Technical Program Manager

RadixArk•Palo Alto, CA

About The Position

As a Technical Program Manager at RadixArk, you'll drive the execution of complex, cross-functional programs across our inference and training infrastructure. You'll partner closely with Product Management, Research, and Engineering to turn ambitious technical roadmaps into shipped reality, coordinating across kernel teams, distributed systems engineers, and external partners to deliver infrastructure that serves billions of tokens daily and coordinates 10,000+ GPU training runs. This role is for someone who thrives at the intersection of deep technical understanding and rigorous program execution. You'll own the "how" and "when" of our most critical initiatives.

Requirements

Bachelor's or Master's degree in Computer Science, Engineering, or a related technical field.
4+ years of direct experience in Technical Program Management, Engineering Management, or a senior engineering role with significant program ownership, in a software or infrastructure company.
Strong technical fluency in systems software, distributed systems, or AI/ML infrastructure; able to read code, follow architecture discussions, and challenge technical assumptions productively.
Demonstrated track record shipping complex, multi-team programs on time, including managing dependencies, risks, and scope changes.
Excellent written and verbal communication skills; able to drive alignment across engineers, executives, and external partners.

Nice To Haves

Direct experience shipping AI/ML infrastructure such as inference engines, training frameworks, GPU kernels, distributed schedulers, or model serving platforms.
Hands-on coding background (Python, C++, CUDA) and comfort working in engineering codebases, including reading PRs, running benchmarks, and reproducing issues.
Experience coordinating with hardware vendors (Nvidia, AMD, Google TPU, AWS Trainium/Inferentia) on enablement or co-engineering programs.
Experience driving open-source release programs or working in OSS communities, including issue triage, RFC processes, and contributor coordination.
Familiarity with release engineering, CI/CD systems, and observability tooling for large-scale distributed systems.
Experience supporting B2B or developer-facing products with enterprise SLAs.

Responsibilities

Drive end-to-end execution of large-scale, cross-functional programs spanning inference engines (e.g., SGLang), training frameworks (e.g., Miles), and hardware integration efforts.
Define program structure, including milestones, dependencies, critical paths, risks, and success criteria.

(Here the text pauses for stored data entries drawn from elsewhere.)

import Literature.Computability.QuantumComplexity.GaussianCells
import Literature.Computability.QuantumComplexity.QStateL2
import HarnessLib

/-!
# Gaussian cell weights, III: the cell qsample against the point-Gaussian state

Topic `Literature/Computability/QuantumComplexity`, sequel of `GaussianCells.lean`. The tree prepares
Regev's one-dimensional Gaussian state (Regev 2009, Lemma 3.12, eq. (10):
`Σ_{x} e^{-π(x/(√2 r))²}|x⟩`, a vector whose SQUARED amplitudes are `e^{-π x²/r²} = e^{-c x²}`) as the
Grover–Rudolph qsample of the cell weights `w(y) = ∫_u^{u+1} e^{-ct²} dt` (`u = cellPt y`), i.e. with
amplitudes `√(w(y)/W)`. This file bounds the distance between the two normalised states:

* `GaussianCells.ptAmp c u = e^{-cu²/2}` (the point amplitude, `ptAmp_sq`), the elementary sandwich
  `e^{-cu²} e^{-c(2|u|+1)} ≤ ∫_u^{u+1} e^{-ct²}dt ≤ e^{-cu²} e^{c(2|u|+1)}` (`le_cellIntegral`,
  `cellIntegral_le`: on the cell `t² = u² ± (2|u|+1)`), hence
  **`abs_sqrt_cellIntegral_sub_ptAmp_le`**: `|√(∫_u^{u+1} e^{-ct²}) − e^{-cu²/2}| ≤ c(2|u|+1)·e^{-cu²/2}`
  whenever `c(2|u|+1) ≤ 2` (`e^{±η/2} = 1 + O(η)`, `Real.abs_exp_sub_one_le`);
* the amplitude vectors on labels `cellAmpVec ℓ c y = √(w y)`, `ptAmpVec ℓ c y = e^{-c·(cellPt y)²/2}`
  (as complex vectors), `|cellPt y| ≤ 2^ℓ`, and **`l2_normalize_ptAmpVec_sub_normalize_cellAmpVec_le`**:
  `‖p̂t − ĉell‖₂ ≤ 2η`, `η = c(2·2^ℓ + 1) ≤ 2` (termwise relative closeness, then
  `QState.l2_normalize_sub_normalize_le`);
* on a register: `GroverRudolph.qsample (cellW ℓ c) ws x = Σ_y ĉell(y) |x[ws ↦ y]⟩` (`qsample_cellW_eq`),
  the point-Gaussian state `ptQsample ℓ c ws x = Σ_y p̂t(y) |x[ws ↦ y]⟩` (unit norm), the isometry
  `l2Norm_sum_smul_basisState` (`‖Σ aᵢ |f i⟩‖₂ = ‖a‖₂` for injective `f`), and
  **`l2Norm_qsample_sub_ptQsample_le`**: `‖qsample − ptQsample‖₂ ≤ 2c(2·2^ℓ + 1)`.

In Regev's setting `c = 2π/D²` with `D ≥ 2^{3n}` and `2^ℓ = poly(n)·D`, so the bound is `2^{-Ω(n)}`.
Everything here is proved; definitions have bodies; no named fact is introduced.

## References

* O. Regev, *On lattices, learning with errors, random linear codes, and cryptography*, J. ACM 56
  (2009), art. 34, Lemma 3.12 (proof, eq. (10): "This can be done using the same standard techniques
  used in sampling from the normal distribution") [Regev2009].
* L. Grover, T. Rudolph, *Creating superpositions that correspond to efficiently integrable probability
  distributions*, arXiv:quant-ph/0208112 (2002), eq. (1) [GroverRudolph2002].
* E. Bernstein, U. Vazirani, *Quantum complexity theory*, SIAM J. Comput. 26 (1997), Lemma 3.6
  [BennettBernsteinBrassardVazirani1997].
-/

noncomputable section

namespace Literature.Computability.QuantumComplexity

open Finset Complex Cryptography Literature.Computability.Complexity Literature.Computability.Complexity.GaussIntegral
  GroverRudolph QState

namespace GaussianCells

/-! ### The unit-cell integral against the point weight -/

/-- **The point amplitude** `q(u) = e^{-cu²/2}` (so that `q(u)² = e^{-cu²}` is the Gaussian weight of
the point `u`). [cite: Regev2009, Lemma 3.12 (eq. (10))] -/
def ptAmp (c u : ℝ) : ℝ := Real.exp (-(c * u ^ 2) / 2)

/-- `q(u) > 0`. [folklore] -/
theorem ptAmp_pos (c u : ℝ) : 0 < ptAmp c u := Real.exp_pos _

/-- `q(u)² = e^{-cu²}`. [folklore] -/
theorem ptAmp_sq (c u : ℝ) : ptAmp c u ^ 2 = Real.exp (-(c * u ^ 2)) := by
  rw [ptAmp, sq, ← Real.exp_add]; congr 1; ring

/-- `q(u) = √(e^{-cu²})`. [folklore] -/
theorem ptAmp_eq_sqrt (c u : ℝ) : ptAmp c u = Real.sqrt (Real.exp (-(c * u ^ 2))) := by
  rw [← ptAmp_sq, Real.sqrt_sq (ptAmp_pos c u).le]

/-- On the cell `[u, u+1]`: `u² − (2|u|+1) ≤ t² ≤ u² + (2|u|+1)`. [folklore] -/
theorem sq_mem_of_mem_cell {u t : ℝ} (ht0 : u ≤ t) (ht1 : t ≤ u + 1) :
    u ^ 2 - (2 * |u| + 1) ≤ t ^ 2 ∧ t ^ 2 ≤ u ^ 2 + (2 * |u| + 1) := by
  have h1 : 0 ≤ t - u := by linarith
  have h2 : t - u ≤ 1 := by linarith
  have h3 : u ≤ |u| := le_abs_self u
  have h4 : -|u| ≤ u := neg_abs_le u
  have hsq : t ^ 2 = u ^ 2 + (t - u) * (2 * u + (t - u)) := by ring
  constructor
  · nlinarith [mul_nonneg h1 (sub_nonneg.2 h2), mul_nonneg h1 (abs_nonneg u), mul_le_mul_of_nonneg_left h4 h1,
      mul_nonneg (sub_nonneg.2 h2) (abs_nonneg u)]
  · nlinarith [mul_nonneg h1 (sub_nonneg.2 h2), mul_nonneg h1 (abs_nonneg u), mul_le_mul_of_nonneg_left h3 h1,
      mul_nonneg (sub_nonneg.2 h2) (abs_nonneg u)]

/-- **Lower sandwich**: `e^{-cu²} e^{-c(2|u|+1)} ≤ ∫_u^{u+1} e^{-ct²} dt` (`c ≥ 0`). [folklore] -/
theorem le_cellIntegral {c : ℝ} (hc : 0 ≤ c) (u : ℝ) :
    Real.exp (-(c * u ^ 2)) * Real.exp (-(c * (2 * |u| + 1))) ≤ gaussF c (u + 1) - gaussF c u := by
  rw [gaussF_sub]
  have hmono := intervalIntegral.integral_mono_on (μ := MeasureTheory.volume) (a := u) (b := u + 1)
    (f := fun _ => Real.exp (-(c * u ^ 2)) * Real.exp (-(c * (2 * |u| + 1))))
    (g := fun t => Real.exp (-(c * t ^ 2))) (by linarith) intervalIntegrable_const
    (intervalIntegrable_integrand c _ _) (fun t ht => by
      rw [← Real.exp_add]
      exact Real.exp_le_exp.2 (by nlinarith [(sq_mem_of_mem_cell ht.1 ht.2).2]))
  rwa [intervalIntegral.integral_const, add_sub_cancel_left, one_smul] at hmono

/-- **Upper sandwich**: `∫_u^{u+1} e^{-ct²} dt ≤ e^{-cu²} e^{c(2|u|+1)}` (`c ≥ 0`). [folklore] -/
theorem cellIntegral_le {c : ℝ} (hc : 0 ≤ c) (u : ℝ) :
    gaussF c (u + 1) - gaussF c u ≤ Real.exp (-(c * u ^ 2)) * Real.exp (c * (2 * |u| + 1)) := by
  rw [gaussF_sub]
  have hmono := intervalIntegral.integral_mono_on (μ := MeasureTheory.volume) (a := u) (b := u + 1)
    (f := fun t => Real.exp (-(c * t ^ 2)))
    (g := fun _ => Real.exp (-(c * u ^ 2)) * Real.exp (c * (2 * |u| + 1))) (by linarith)
    (intervalIntegrable_integrand c _ _) intervalIntegrable_const (fun t ht => by
      rw [← Real.exp_add]
      exact Real.exp_le_exp.2 (by nlinarith [(sq_mem_of_mem_cell ht.1 ht.2).1]))
  rwa [intervalIntegral.integral_const, add_sub_cancel_left, one_smul] at hmono

/-- The cell integral is nonnegative. [folklore] -/
theorem cellIntegral_nonneg (c u : ℝ) : 0 ≤ gaussF c (u + 1) - gaussF c u :=
  sub_nonneg.2 (gaussF_mono c (by linarith))

/-- **`|√(∫_u^{u+1} e^{-ct²}) − e^{-cu²/2}| ≤ c(2|u|+1) · e^{-cu²/2}`** whenever `c(2|u|+1) ≤ 2`
(`√(e^{±η}) = e^{±η/2} = 1 ± O(η)`). [cite: Regev2009, Lemma 3.12 (proof: "to within good precision")] -/
theorem abs_sqrt_cellIntegral_sub_ptAmp_le {c : ℝ} (hc : 0 ≤ c) (u : ℝ) (hη : c * (2 * |u| + 1) ≤ 2) :
    |Real.sqrt (gaussF c (u + 1) - gaussF c u) - ptAmp c u| ≤ c * (2 * |u| + 1) * ptAmp c u := by
  set η : ℝ := c * (2 * |u| + 1) with hηdef
  set q : ℝ := ptAmp c u with hqdef
  set I : ℝ := gaussF c (u + 1) - gaussF c u with hI
  have hq : 0 < q := ptAmp_pos c u
  have hη0 : 0 ≤ η := by rw [hηdef]; have := abs_nonneg u; positivity
  have hq2 : q ^ 2 = Real.exp (-(c * u ^ 2)) := ptAmp_sq c u
  -- `q e^{-η/2} ≤ √I ≤ q e^{η/2}`
  have hup : Real.sqrt I ≤ q * Real.exp (η / 2) := by
    have h := cellIntegral_le hc u
    rw [← hq2] at h
    calc Real.sqrt I ≤ Real.sqrt (q ^ 2 * Real.exp η) := Real.sqrt_le_sqrt h
      _ = q * Real.exp (η / 2) := by rw [Real.sqrt_mul (sq_nonneg q), Real.sqrt_sq hq.le, Real.exp_half]
  have hlo : q * Real.exp (-η / 2) ≤ Real.sqrt I := by
    have h := le_cellIntegral hc u
    rw [← hq2] at h
    calc q * Real.exp (-η / 2) = Real.sqrt (q ^ 2 * Real.exp (-η)) := by
          rw [Real.sqrt_mul (sq_nonneg q), Real.sqrt_sq hq.le, ← Real.exp_half, neg_div]
      _ ≤ Real.sqrt I := Real.sqrt_le_sqrt h
  -- `e^{±η/2} = 1 ± O(η)`
  have h1 : Real.exp (η / 2) - 1 ≤ η := by
    have hx : |η / 2| ≤ 1 := by rw [abs_le]; constructor <;> linarith
    have h := Real.abs_exp_sub_one_le hx
    rw [abs_of_nonneg (by linarith : (0 : ℝ) ≤ η / 2)] at h
    linarith [le_abs_self (Real.exp (η / 2) - 1)]
  have h2 : 1 - Real.exp (-η / 2) ≤ η := by
    have hx : |(-η / 2)| ≤ 1 := by rw [abs_le]; constructor <;> linarith
    have h := Real.abs_exp_sub_one_le hx
    have habs : |(-η / 2)| = η / 2 := by rw [abs_of_nonpos (by linarith)]; ring
    rw [habs] at h
    linarith [neg_abs_le (Real.exp (-η / 2) - 1)]
  rw [abs_le]
  constructor
  · have : q * (1 - Real.exp (-η / 2)) ≤ q * η := mul_le_mul_of_nonneg_left h2 hq.le
    nlinarith
  · have : q * (Real.exp (η / 2) - 1) ≤ q * η := mul_le_mul_of_nonneg_left h1 hq.le
    nlinarith

/-! ### The amplitude vectors on labels -/

variable (ℓ : ℕ) (c : ℝ)

/-- **The cell amplitude vector** `y ↦ √(w y)` (unnormalised Grover–Rudolph amplitudes).
[cite: GroverRudolph2002, eq. (1)] -/
def cellAmpVec : (Fin ℓ → Bool) → ℂ := fun y => ((Real.sqrt (cellW ℓ c y) : ℝ) : ℂ)

/-- **The point amplitude vector** `y ↦ e^{-c u(y)²/2}`. [cite: Regev2009, Lemma 3.12 (eq. (10))] -/
def ptAmpVec : (Fin ℓ → Bool) → ℂ := fun y => ((ptAmp c (cellPt ℓ y) : ℝ) : ℂ)

/-- `|u(y)| ≤ 2^ℓ`. [folklore] -/
theorem abs_cellPt_le (y : Fin ℓ → Bool) : |(cellPt ℓ y : ℝ)| ≤ 2 ^ ℓ := by
  have h1 : (binVal y : ℝ) < 2 ^ ℓ := by exact_mod_cast binVal_lt y
  have h2 : (2 : ℝ) ^ (ℓ - 1) ≤ 2 ^ ℓ := pow_le_pow_right₀ (by norm_num) (Nat.sub_le _ _)
  have h3 : (0 : ℝ) ≤ binVal y := Nat.cast_nonneg _
  have h4 : (0 : ℝ) ≤ 2 ^ (ℓ - 1) := by positivity
  unfold cellPt
  push_cast
  rw [abs_le]
  constructor <;> linarith

/-- The point amplitude vector is nonzero (labels exist). [folklore] -/
theorem ptAmpVec_ne_zero : ptAmpVec ℓ c ≠ 0 := fun h => by
  have h0 := congrFun h (fun _ => false)
  simp only [ptAmpVec, Pi.zero_apply, Complex.ofReal_eq_zero] at h0
  exact (ptAmp_pos _ _).ne' h0

/-- **Termwise relative closeness gives `‖cell − pt‖₂ ≤ η ‖pt‖₂`**, `η = c(2·2^ℓ + 1) ≤ 2`.
[cite: Regev2009, Lemma 3.12 (proof)] -/
theorem l2_cellAmpVec_sub_ptAmpVec_le (hc : 0 ≤ c) (hη : c * (2 * 2 ^ ℓ + 1) ≤ 2) :
    l2 (cellAmpVec ℓ c - ptAmpVec ℓ c) ≤ c * (2 * 2 ^ ℓ + 1) * l2 (ptAmpVec ℓ c) := by
  set η : ℝ := c * (2 * 2 ^ ℓ + 1) with hηdef
  have hη0 : 0 ≤ η := by positivity
  have hterm : ∀ y : Fin ℓ → Bool, ‖(cellAmpVec ℓ c - ptAmpVec ℓ c) y‖ ≤ η * ‖ptAmpVec ℓ c y‖ := by
    intro y
    have hu := abs_cellPt_le ℓ y
    have hηu : c * (2 * |(cellPt ℓ y : ℝ)| + 1) ≤ η := by rw [hηdef]; gcongr
    simp only [Pi.sub_apply, cellAmpVec, ptAmpVec, ← Complex.ofReal_sub, Complex.norm_real, Real.norm_eq_abs,
      abs_of_pos (ptAmp_pos _ _)]
    have hcell : cellW ℓ c y = gaussF c ((cellPt ℓ y : ℝ) + 1) - gaussF c (cellPt ℓ y) := rfl
    rw [hcell]
    refine (abs_sqrt_cellIntegral_sub_ptAmp_le hc _ (hηu.trans hη)).trans ?_
    exact mul_le_mul_of_nonneg_right hηu (ptAmp_pos _ _).le
  have hsq : l2 (cellAmpVec ℓ c - ptAmpVec ℓ c) ^ 2 ≤ (η * l2 (ptAmpVec ℓ c)) ^ 2 := by
    rw [l2_sq, mul_pow, l2_sq, mul_sum]
    refine sum_le_sum fun y _ => ?_
    rw [← mul_pow]
    exact pow_le_pow_left₀ (norm_nonneg _) (hterm y) 2
  exact (pow_le_pow_iff_left₀ (l2_nonneg _) (mul_nonneg hη0 (l2_nonneg _)) two_ne_zero).1 hsq

/-- **The normalised cell and point amplitude vectors are within `2c(2·2^ℓ + 1)`.**
[cite: Regev2009, Lemma 3.12 (proof)] [cite: BennettBernsteinBrassardVazirani1997, Lemma 3.6] -/
theorem l2_normalize_ptAmpVec_sub_normalize_cellAmpVec_le (hc : 0 ≤ c) (hη : c * (2 * 2 ^ ℓ + 1) ≤ 2) :
    l2 (normalize (ptAmpVec ℓ c) - normalize (cellAmpVec ℓ c)) ≤ 2 * (c * (2 * 2 ^ ℓ + 1)) := by
  refine l2_normalize_sub_normalize_le (ptAmpVec_ne_zero ℓ c) ?_
  rw [l2_sub_comm]
  exact l2_cellAmpVec_sub_ptAmpVec_le ℓ c hc hη

/-! ### On a register: the qsample against the point-Gaussian state -/

variable {N : ℕ}

/-- **Superpositions of distinct basis states are isometric to their coefficient vectors**:
`normSq (Σᵢ aᵢ |f i⟩) = Σᵢ |aᵢ|²` for injective `f`. [cite: NielsenChuang2010, §2.1.4] -/
theorem normSq_sum_smul_basisState {ι : Type*} [Fintype ι] {f : ι → QReg N} (hf : Function.Injective f) (a : ι → ℂ) :
    Cryptography.normSq (∑ i, a i • basisState (f i)) = ∑ i, ‖a i‖ ^ 2 := by
  classical
  unfold Cryptography.normSq
  have happ : ∀ z : QReg N, (∑ i, a i • basisState (f i)) z = if h : z ∈ Set.range f then a h.choose else 0 := by
    intro z
    rw [Finset.sum_apply]
    simp only [Pi.smul_apply, basisState_apply, smul_eq_mul, mul_ite, mul_one, mul_zero]
    split_ifs with h
    · have hspec := h.choose_spec
      rw [Finset.sum_eq_single h.choose]
      · rw [if_pos hspec.symm]
      · intro i _ hi
        rw [if_neg]
        intro e; apply hi
        exact hf (by rw [← e, hspec])
      · simp
    · exact Finset.sum_eq_zero fun i _ => if_neg fun e => h ⟨i, e.symm⟩
  simp_rw [happ]
  rw [← Finset.sum_filter_add_sum_filter_not univ (fun z => z ∈ Set.range f)]
  have hzero : ∑ z ∈ univ.filter (fun z => z ∉ Set.range f), ‖(if h : z ∈ Set.range f then a h.choose else 0)‖ ^ 2 = 0 :=
    Finset.sum_eq_zero fun z hz => by rw [mem_filter] at hz; rw [dif_neg hz.2]; simp
  rw [hzero, add_zero]
  have himg : univ.filter (fun z => z ∈ Set.range f) = univ.image f := by
    ext z; simp [Set.mem_range, eq_comm]
  rw [himg, sum_image fun i _ i' _ h => hf h]
  refine sum_congr rfl fun i _ => ?_
  have h : f i ∈ Set.range f := ⟨i, rfl⟩
  rw [dif_pos h, hf h.choose_spec]

/-- The same for the `ℓ²`-norm: `‖Σᵢ aᵢ |f i⟩‖₂ = ‖a‖₂`. [cite: NielsenChuang2010, §2.1.4] -/
theorem l2Norm_sum_smul_basisState {ι : Type*} [Fintype ι] {f : ι → QReg N} (hf : Function.Injective f) (a : ι → ℂ) :
    l2Norm (∑ i, a i • basisState (f i)) = l2 a := by
  rw [l2Norm_eq_sqrt_normSq, normSq_sum_smul_basisState hf, l2_eq_sqrt]

/-- `‖cell‖₂² = W` (the total weight). [folklore] -/
theorem l2_cellAmpVec_sq : l2 (cellAmpVec ℓ c) ^ 2 = total (cellW ℓ c) := by
  rw [l2_sq, total]
  refine sum_congr rfl fun y _ => ?_
  rw [cellAmpVec, Complex.norm_real, Real.norm_eq_abs, sq_abs, Real.sq_sqrt (cellW_nonneg ℓ c y)]

/-- **The Grover–Rudolph qsample of the cell weights is `Σ_y ĉell(y) |x[ws ↦ y]⟩`.** [cite: GroverRudolph2002, eq. (1)] -/
theorem qsample_cellW_eq (ws : Fin ℓ ↪ Fin N) (x : QReg N) :
    qsample (cellW ℓ c) ws x = ∑ y, normalize (cellAmpVec ℓ c) y • basisState (writeY ws x y) := by
  unfold qsample
  refine sum_congr rfl fun y _ => ?_
  congr 1
  have hW : l2 (cellAmpVec ℓ c) = Real.sqrt (total (cellW ℓ c)) := by
    rw [← l2_cellAmpVec_sq, Real.sqrt_sq (l2_nonneg _)]
  rw [QState.normalize, Pi.smul_apply, cellAmpVec, Complex.real_smul, hW,
    Real.sqrt_div (cellW_nonneg ℓ c y), div_eq_inv_mul, Complex.ofReal_mul]

/-- **The point-Gaussian state on the register**: `Σ_y p̂t(y) |x[ws ↦ y]⟩`, the normalised
`Σ_u e^{-cu²/2} |u⟩` of Regev's eq. (10) written on the wires `ws`. [cite: Regev2009, Lemma 3.12 (eq. (10))] -/
def ptQsample (ws : Fin ℓ ↪ Fin N) (x : QReg N) : QReg N → ℂ :=
  ∑ y, normalize (ptAmpVec ℓ c) y • basisState (writeY ws x y)

/-- The point-Gaussian state is a unit vector. [folklore] -/
theorem l2Norm_ptQsample (ws : Fin ℓ ↪ Fin N) (x : QReg N) : l2Norm (ptQsample ℓ c ws x) = 1 := by
  rw [ptQsample, l2Norm_sum_smul_basisState (writeY_injective ws x), l2_normalize (ptAmpVec_ne_zero ℓ c)]

/-- **The cell qsample is within `2c(2·2^ℓ + 1)` of the point-Gaussian state** (in `ℓ²`-norm, for
`c ≥ 0` with `c(2·2^ℓ + 1) ≤ 2`). [cite: Regev2009, Lemma 3.12 (proof)] [cite: GroverRudolph2002, eq. (1)] -/
theorem l2Norm_qsample_sub_ptQsample_le (hc : 0 ≤ c) (hη : c * (2 * 2 ^ ℓ + 1) ≤ 2) (ws : Fin ℓ ↪ Fin N) (x : QReg N) :
    l2Norm (qsample (cellW ℓ c) ws x - ptQsample ℓ c ws x) ≤ 2 * (c * (2 * 2 ^ ℓ + 1)) := by
  rw [qsample_cellW_eq, ptQsample, ← sum_sub_distrib]
  have h : ∑ y, (normalize (cellAmpVec ℓ c) y • basisState (writeY ws x y) - normalize (ptAmpVec ℓ c) y • basisState (writeY ws x y)) =
      ∑ y, (normalize (cellAmpVec ℓ c) - normalize (ptAmpVec ℓ c)) y • basisState (writeY ws x y) :=
    sum_congr rfl fun y _ => by rw [Pi.sub_apply, sub_smul]
  rw [h, l2Norm_sum_smul_basisState (writeY_injective ws x), l2_sub_comm]
  exact l2_normalize_ptAmpVec_sub_normalize_cellAmpVec_le ℓ c hc hη

end GaussianCells

end Literature.Computability.QuantumComplexity

end
import Summits.HubbardSuperconductivity.HubbardSuperconductivity.Theorems.AnisotropyChordTransferFibre3FinXDEvalW

/-!
# Route `AnisotropyChord` / H0 rotor rung: FIN per-`L` row-D (KT-2a″) cell facts, `L = 20`, cells 48–48

Kernel facts `xdCellAny0 20 (49/50) la lb aD = true` (in-kernel point tables, zero data; `decide +kernel`) for the combined-cell
grid of `L = 20` (g5 design, 1–2.5 % cells); assembled in `…FinXDTwenty`.  Prover seat `hubbard-h0-rotor-p3` g7; helper for piece A =
stmt-HubbardSuperconductivity-23918 of rung 19089 (`--supports`, helper class).  WHAT THIS IS NOT: nothing here proves superconductivity in the
Hubbard model (rotor TARGET as worded stays FALSE, g15 verdict); kernel facts for ONE hypothesis of ONE conditional reduction.
-/

set_option linter.dupNamespace false
set_option autoImplicit false

namespace Summit.HubbardSuperconductivity.HubbardSuperconductivity.Theorems.AnisotropyChord.Transfer.Fibre3

namespace FinXD

/-- cell 48 of `L = 20` (`cert`). [folklore] -/
theorem xd20_48 : xdCellAny0 20 (49/50 : ℚ) 439884018721822 450881119189868 (2/25 : ℚ) = true := by (rw [← xdCellAnyW0_eq]; decide +kernel)

end FinXD

end Summit.HubbardSuperconductivity.HubbardSuperconductivity.Theorems.AnisotropyChord.Transfer.Fibre3
import Summits.AtomisticToContinuum.BoseEinsteinCondensation.Theorems.BECStronglyRayleighLatticeToPeriodicBridgeMuffinTinDefs
import Summits.AtomisticToContinuum.BoseEinsteinCondensation.Theorems.BECStronglyRayleighLatticeToPeriodicBridgePositiveTransfer
import Literature.MathematicalPhysics.QuantumManyBody.BoseGasDirichletWall

/-!
# Route `BECStronglyRayleigh`, crux `LatticeToPeriodicBridge` (stmt-AtomisticToContinuum-9674),
# line `muffin-tin-reward-supermodularity` — stub S4 `stub_freeEndRigidity`

Stub file of the crux line `muffin-tin-reward-supermodularity` (skeleton
`Summits/AtomisticToContinuum/BoseEinsteinCondensation/Cruxes/LatticeToPeriodicBridge/Lines/muffin-tin-reward-supermodularity.lean`),
landed `--supports stmt-AtomisticToContinuum-9674`: it proves the registered signature `Sig.stub_freeEndRigidity`
of the line's `Defs` module (`Theorems/BECStronglyRayleighLatticeToPeriodicBridgeMuffinTinDefs.lean`) BY NAME, in
the skeleton's namespace.

**Statement (S4, free-end rigidity of the constant-mode occupation).** Taking the fixed-`N` route item
`PeriodicRigidity` (stmt-AtomisticToContinuum-9467, namespace `BECLiebAntibunching`) BY NAME as antecedent: for
every repulsive finite-range `v` there is `ρ₂ > 0` such that for `0 < ρ < ρ₂` and every `ε > 0`, eventually in
`N`, at some slack `δ > 0` any two `δ`-near-minimisers `Ψ, Φ` of the periodic energy on the torus of side
`L_N = (N/ρ)^{1/3}` have `n₀(Ψ) ≤ n₀(Φ) + εN`.

**Proof.** `ρ₂ := ρ₀`, the threshold of `PeriodicRigidity`. Fix `ρ, ε`, put `η := (ε/2)²` (so `2√η = ε`) and
work at an `N ≥ 1` in the eventual range of rigidity at tolerance `η` (slack `δ`). For two `δ`-near-minimisers
`Ψ, Φ`, rigidity gives a unit `c` with `∫_{Λ^N}|Ψ - cΦ|² ≤ η`; the occupation-transfer lemma
`CoarseCellLorentzian.PositiveTransfer.condensateOccupation_le_add_of_unit_mul_lintegral_le` (phase invariance of
`n₀` and its `L²`-Lipschitz bound on the unit ball, LSSY 2005 App. A (A.11)/(A.13)) gives
`n₀(Ψ) ≤ n₀(Φ) + 2N√η = n₀(Φ) + εN`.

References: LSSY2005 §1.2, App. A (A.11), (A.13); Fournais2020 (1.1)–(1.5); ReedSimonIV1978 XIII.12/47.
-/

noncomputable section

namespace Summit.AtomisticToContinuum.BoseEinsteinCondensation.Cruxes.LatticeToPeriodicBridge.MuffinTinRewardSupermodularity

open MeasureTheory Filter
open scoped ENNReal NNReal Topology
open Literature.MathematicalPhysics.QuantumManyBody.BoseGas
open Summit.AtomisticToContinuum.BoseEinsteinCondensation.Theses
open Summit.AtomisticToContinuum.BoseEinsteinCondensation.Theses.BECStronglyRayleigh

/-! ## Bookkeeping -/

namespace FreeEndRigidity

/-- `2N·√((ε/2)²) = εN` for `ε ≥ 0`. [folklore] -/
theorem two_mul_mul_sqrt_sq_half (N : ℕ) {ε : ℝ} (hε : 0 ≤ ε) :
    2 * (N : ℝ) * Real.sqrt ((ε / 2) ^ 2) = ε * N := by
  rw [Real.sqrt_sq (by positivity)]
  ring

end FreeEndRigidity

/-! ## The stub -/

/-- **S4 — free-end rigidity** (stub `stub_freeEndRigidity` of line `muffin-tin-reward-supermodularity`, crux
stmt-AtomisticToContinuum-9674): given `PeriodicRigidity` (stmt-9467) by name, for every admissible `v` there is
`ρ₂ > 0` (the rigidity threshold) such that for `0 < ρ < ρ₂` and every `ε > 0`, eventually in `N`, at some slack
`δ > 0` the constant-mode occupations of any two `δ`-near-minimisers of the periodic energy on the torus of side
`L_N` agree up to `εN`: rigidity at tolerance `η = (ε/2)²` (fixed before `N`) and the `L²`-Lipschitz occupation
transfer `n₀(Ψ) ≤ n₀(Φ) + 2N√η`. [folklore] -/
theorem stub_freeEndRigidity : Sig.stub_freeEndRigidity := by
  intro hR v hv
  obtain ⟨ρ₀, hρ₀, hrig⟩ := hR v hv
  refine ⟨ρ₀, hρ₀, fun ρ hρ hρlt ε hε => ?_⟩
  have hη : (0 : ℝ) < (ε / 2) ^ 2 := by positivity
  filter_upwards [hrig ρ hρ hρlt _ hη, eventually_gt_atTop 0] with N hRN hN
  obtain ⟨δ, hδ, hRN⟩ := hRN
  refine ⟨δ, hδ, fun Ψ Φ hΨ hΦ => ?_⟩
  obtain ⟨c, hc, hdist⟩ := hRN Ψ Φ hΨ hΦ
  have hL : 0 < sideLength ρ N := sideLength_pos_of_pos hρ hN
  have hlip :=
    CoarseCellLorentzian.PositiveTransfer.condensateOccupation_le_add_of_unit_mul_lintegral_le hL Ψ Φ hc
      hη.le hdist
  rwa [FreeEndRigidity.two_mul_mul_sqrt_sq_half N hε.le] at hlip

end Summit.AtomisticToContinuum.BoseEinsteinCondensation.Cruxes.LatticeToPeriodicBridge.MuffinTinRewardSupermodularity

end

Maintain a clear source of truth for status across all stakeholders.
Run design reviews, sprint planning, release readiness reviews, and post-mortems. Ensure decisions are documented and follow-ups are closed out.
Identify and unblock cross-team dependencies across kernel, runtime, scheduler, networking, and model teams before they become release blockers.
Drive release management for major versions, including changelog ownership, compatibility validation, partner rollout sequencing, and rollback planning.
Partner with Product Management to translate roadmap priorities into executable program plans, with clear scope, staffing, and timelines.
Work shoulder-to-shoulder with engineering leads on technical trade-off decisions; understand the architecture deeply enough to ask the right questions and surface hidden risks.
Coordinate hardware enablement programs with partners like Nvidia, Google, and AWS, including new accelerator bring-up, kernel co-development, and benchmark validation.
Manage integration programs with frontier AI labs and early adopters, ensuring technical requirements, SLAs, and feedback loops are well-defined.
Build and improve the engineering operating cadence, including standups, planning rituals, OKR tracking, dashboards, and reporting to leadership.
Establish metrics and instrumentation for program health such as velocity, defect rates, benchmark regressions, and customer-reported issues, and drive accountability against them.
Lead incident response coordination for production issues affecting partners; own root-cause review and corrective-action tracking.
Improve developer productivity by identifying and removing systemic friction in our build, test, and release pipelines.
Serve as the connective tissue between engineering, product, GTM, and external partners, ensuring everyone has the right information at the right altitude.
Produce clear, concise written updates for leadership and partners. Translate engineering progress into business-relevant signals.
Represent program status honestly, including risks and slips, with concrete mitigation plans.